On 4/20, remember Texas medical marijuana law can save lives

Roughly every four hours, Chase Bearden’s body would remind him to take his pain medication. Bearden, who broke his neck in an accident nearly 30 years ago and uses a wheelchair, had grown accustomed to the routine. His legs would begin twitching, his muscles would ache, so he would head out to his truck and swallow hydrocodone pills to numb the pain. 

By 2017, Bearden, 45, had been taking prescription opioids for more than a decade.

One trip to Colorado changed his life. While visiting the state – where marijuana is legal recreationally – with a friend, he tried a small dose of a tincture, a liquid, cannabis-infused product. After 15 minutes, his muscles relaxed and his over-stimulated nerves stopped firing. The next day, he halved his pill dosage. Within weeks, he had shaken a decade-long opioid drug habit. Four years later, owing to Texas’ relatively nascent medical marijuana program, Bearden’s quality of life has improved tremendously. 

“Once I was off of opioids, my health rebounded, my eyes were clear, even my mom noticed,” Bearden, now the deputy executive director of the Coalition for Texans with Disabilities, told the editorial board. “That’s why we wanted this program to be regulated, because what’s important about this is it’s removing the stigma from it so that you can work one on one with your doctor.”

At a time when thousands of Texans are dying of drug overdoses and overdose deaths involving fentanyl have ballooned by 399 percent since 2019, having a state-of-the-art medical marijuana program is not just some glorified marketplace for stoners; it’s a potential life-saving necessity. Several recent studies have found that having access to medical marijuana leads to decreases in prescription opioid use as well as improvements in physical and mental health. 

This research is encouraging lawmakers to finally give patients more options for pain management than endless supplies of pills. A bill sponsored by state Rep. Stephanie Klick, R-Fort Worth, would allow physicians to prescribe medicinal cannabis instead of opioids for patients battling chronic pain. The bill authorizes the Department of State Health Services to add more medical conditions to the program through the agency’s rulemaking process. Critically, for patients with severe pain management needs, it would also increase the amount of THC — the substance in marijuana that is effective against pain, depression, anxiety and other maladies — to 10 milligrams per dosage unit. The limit is currently 1 percent by weight. Advocates say this volumetric change allows THC to be delivered more efficiently, without the additives of oil or sugar that can cause gastrointestinal issues. 

Klick’s bill, which the House approved on a 127-19 vote last week, would be a massive improvement on a program that remains one of the most restrictive in the nation. In the eight years since the Texas Legislature established its Compassionate Use Program, managed by the Department of Public Safety, expansion has been glacial.
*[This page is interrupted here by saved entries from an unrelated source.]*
import Literature.Geometry.Lorentzian.LeviCivitaCurvature
import Literature.Geometry.Lorentzian.EinsteinProofs
import Literature.Geometry.Lorentzian.CompleteStationaryVacuumFlatProofs
import HarnessLib

/-!
# Second derivatives of a Killing field: `∇_V(∇X) = R(V, X)`, `Hess ⟨X,X⟩`, `□⟨X,X⟩`
(O'Neill 1983, Ch. 9, Exercises 8–9)

Proved identities (no named facts) about a Killing field `X` of a `C^n` pseudo-Riemannian metric
`g`, `n ≥ 2`, in the vocabulary of `LeviCivita.lean` / `Curvature.lean`:

* `IsKillingField.val_leviCivita₂_skew` — the differentiated Killing equation: the second
  covariant derivative `(∇²X)(V, W) = ∇_V ∇_W X - ∇_{∇_V W} X` is `g`-skew in `W` and the paired
  slot, `g((∇²X)(V,W), Z) = -g((∇²X)(V,Z), W)` (O'Neill 1983, Ch. 9, Prop. 9.25 differentiated
  once with the compatibility (D5) of Thm. 3.11).
* `riemann_apply_eq_leviCivita₂_sub` — the Ricci identity for a vector field:
  `R(V,W)X = (∇²X)(V,W) - (∇²X)(W,V)` (O'Neill 1983, Ch. 3, Lemma 3.35 with torsion-freeness).
* `IsKillingField.leviCivita₂_eq_riemann` — **O'Neill 1983, Ch. 9, Exercise 8**:
  for a Killing field `X`, `D_V(DX) = R_{XV}`, i.e. with the curvature convention
  `R(X,Y)Z = ∇_X ∇_Y Z - ∇_Y ∇_X Z - ∇_{[X,Y]} Z` of `Curvature.lean` (O'Neill's `R_{XY} = -R(X,Y)`),
  `∇_V ∇_W X - ∇_{∇_V W} X = R(V, X) W` (Wald 1984, (C.3.6): `∇_a ∇_b ξ_c = -R_{bcad} ξ^d`;
  Petersen, *Riemannian Geometry*, the "Killing identity" `∇²_{V,W} X = -R(X,V)W`). The printed
  proof (the standard one): the differentiated Killing equation makes
  `T(V,W,Z) = g((∇²X)(V,W), Z)` skew in `(W,Z)`, the Ricci identity gives
  `T(V,W,Z) - T(W,V,Z) = g(R(V,W)X, Z)`, and braiding the three slots,
  `2 T(V,W,Z) = g(R(V,W)X,Z) + g(R(Z,W)X,V) - g(R(V,Z)X,W) = 2 g(R(V,X)W, Z)` by pair symmetry and
  the first Bianchi identity (O'Neill 1983, Prop. 3.36).
* `IsKillingField.val_leviCivita₂_eq` — the paired form `g(∇_V ∇_W X - ∇_{∇_V W} X, Z) =
  g(R(V,X)W, Z)`; `IsKillingField.leviCivita_leviCivita_self_eq` — the case `W = X`.
* `tensorialAt_leviCivita₂` — `(∇²X)(V₀, W)` is tensorial in `W` (Mathlib's `TensorialAt`), the
  reduction of the general statement to canonically extended vectors.
* `IsKillingField.hessian_val_self_apply`, `IsKillingField.hessian_val_self_eq` — **O'Neill
  1983, Ch. 9, Exercise 9 (b)** (doubled, `f = ⟨X,X⟩` instead of `½⟨X,X⟩`; Ex. 9 (a),
  `d⟨X,X⟩(w) = 2 g(∇_w X, X)`, is `IsKillingField.mvfderiv_val_self_apply` of
  `CompleteStationaryVacuumFlatProofs.lean`):
  `Hess ⟨X,X⟩ (V,W) = 2 g(∇_V X, ∇_W X) - 2 g(R(V,X)X, W) = -2 g(∇_{∇_V X} X, W) - 2 g(R(V,X)X, W)`.
* `trace_compLeft_toBilinForm` — `tr_g ((v,w) ↦ g(L v, w)) = tr L`;
  `IsKillingField.dalembertian_val_self` — **O'Neill 1983, Ch. 9, Exercise 9 (c)** (doubled):
  `□ ⟨X,X⟩ = -2 tr(∇X ∘ ∇X) - 2 Ric(X,X)`.

These are the identities behind the reduction of the (vacuum) Einstein equations of a static or
stationary space-time to equations on the orbit data — the lapse equation `Δ_γ V = 0` of a static
vacuum metric `-V² dt² + γ`, `Ric(X,X) ↔ ΔV` (O'Neill 1983, Ch. 9, Ex. 9; Chruściel–Costa–Heusler
2012, §3.1; Anderson 2000, §1.2, (1.4)) — and behind Bochner's theorem (O'Neill, Ex. 10); they
are consumed by `StaticBlackHoleUniquenessProofs.lean`. Everything is proved; there are no named
facts in this file.

## References

* [ONeill1983] B. O'Neill, *Semi-Riemannian geometry with applications to relativity*, Academic
  Press 1983: Ch. 3, Thm. 3.11, Lemma 3.35, Prop. 3.36; Ch. 9, Def. 9.22, Prop. 9.25,
  Exercises 8–9 (p. 241 of the 1983 printing's exercise list of Ch. 9).
* [Wald1984] R. M. Wald, *General Relativity*, University of Chicago Press 1984, App. C.3,
  (C.3.1), (C.3.6).
-/

noncomputable section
Despite adding to the list of qualifying conditions in the previous two legislative sessions — Bearden’s spasticity didn’t qualify until 2019 — the program has licensed only three dispensaries to serve roughly 50,000 patients. By comparison, medical marijuana programs in neighboring states such as Oklahoma serve more than 370,000 patients with hundreds of dispensaries to choose from. 

The limitations of Texas’ medical marijuana program are excessive. Patients require a doctor’s prescription if they have a qualifying condition but must pay exorbitant out-of-pocket costs for any marijuana dosage, since Texas has such a limited dispensary market and health insurers don’t cover it. Even as lawmakers have expanded the program, many common medical conditions, such as lupus, rheumatoid arthritis and Crohn’s Disease, still don’t qualify. The meager dosage of medical cannabis available to those who need it – the state currently only allows 0.5 percent THC – means that patients end up paying a fortune for repeat prescriptions just to manage their pain. Some patients may drop out of the program entirely, seeking relief with more readily available and highly addictive prescription pills or other drugs on the black market. 

Raising the THC limit alone would make a significant difference, yet some doctors say that even a 10 milligram dosage falls short of the needs for patients in severe pain. During a House committee hearing last month, Matthew Brimberry, a hospice and palliative care physician who is active in the medical marijuana program, noted the irony that he is authorized to prescribe morphine and benzodiazepines that are highly addictive with brutal side effects, yet can’t prescribe a high-dosage cannabis gummy for a cancer patient. 

“If I am afforded that leeway with those dangerous medicines, I feel like as a physician, with my medical judgment and knowledge, I should be able to prescribe a concentrated medicine that is safe and effective and not as addictive,” Brimberry said. 

We agree, and while we urge the Senate to pass Klick’s bill, the ultimate goal for the program should be to serve every Texan with a substantial pain management need that over-the-counter aspirin or Tylenol can’t fix. Bringing more people into the program would lower the price of prescriptions — which can range from $300 to $1,000 — and allow the state to license more dispensaries that can serve a broader geographic region. The three licensed dispensaries are all in Central Texas. Patients who live elsewhere can get products delivered, though that can also be costly. In January, DPS announced it was opening the application process up to potentially add more dispensaries, which will be all the more necessary if Klick’s bill is signed into law and thousands of chronic pain patients have access to the program.

Texas’ pot prohibitions have long frustrated us and it’s time for a broader public debate about legalization. Having a narrowly-tailored medical marijuana program made some sense eight years ago as it was just getting off the ground. Now that the basic infrastructure is in place, along with a high demand for product, at a minimum, the state should be doing everything in its power to build out a safe, regulated program that allows people with chronic pain to achieve a better quality of life. 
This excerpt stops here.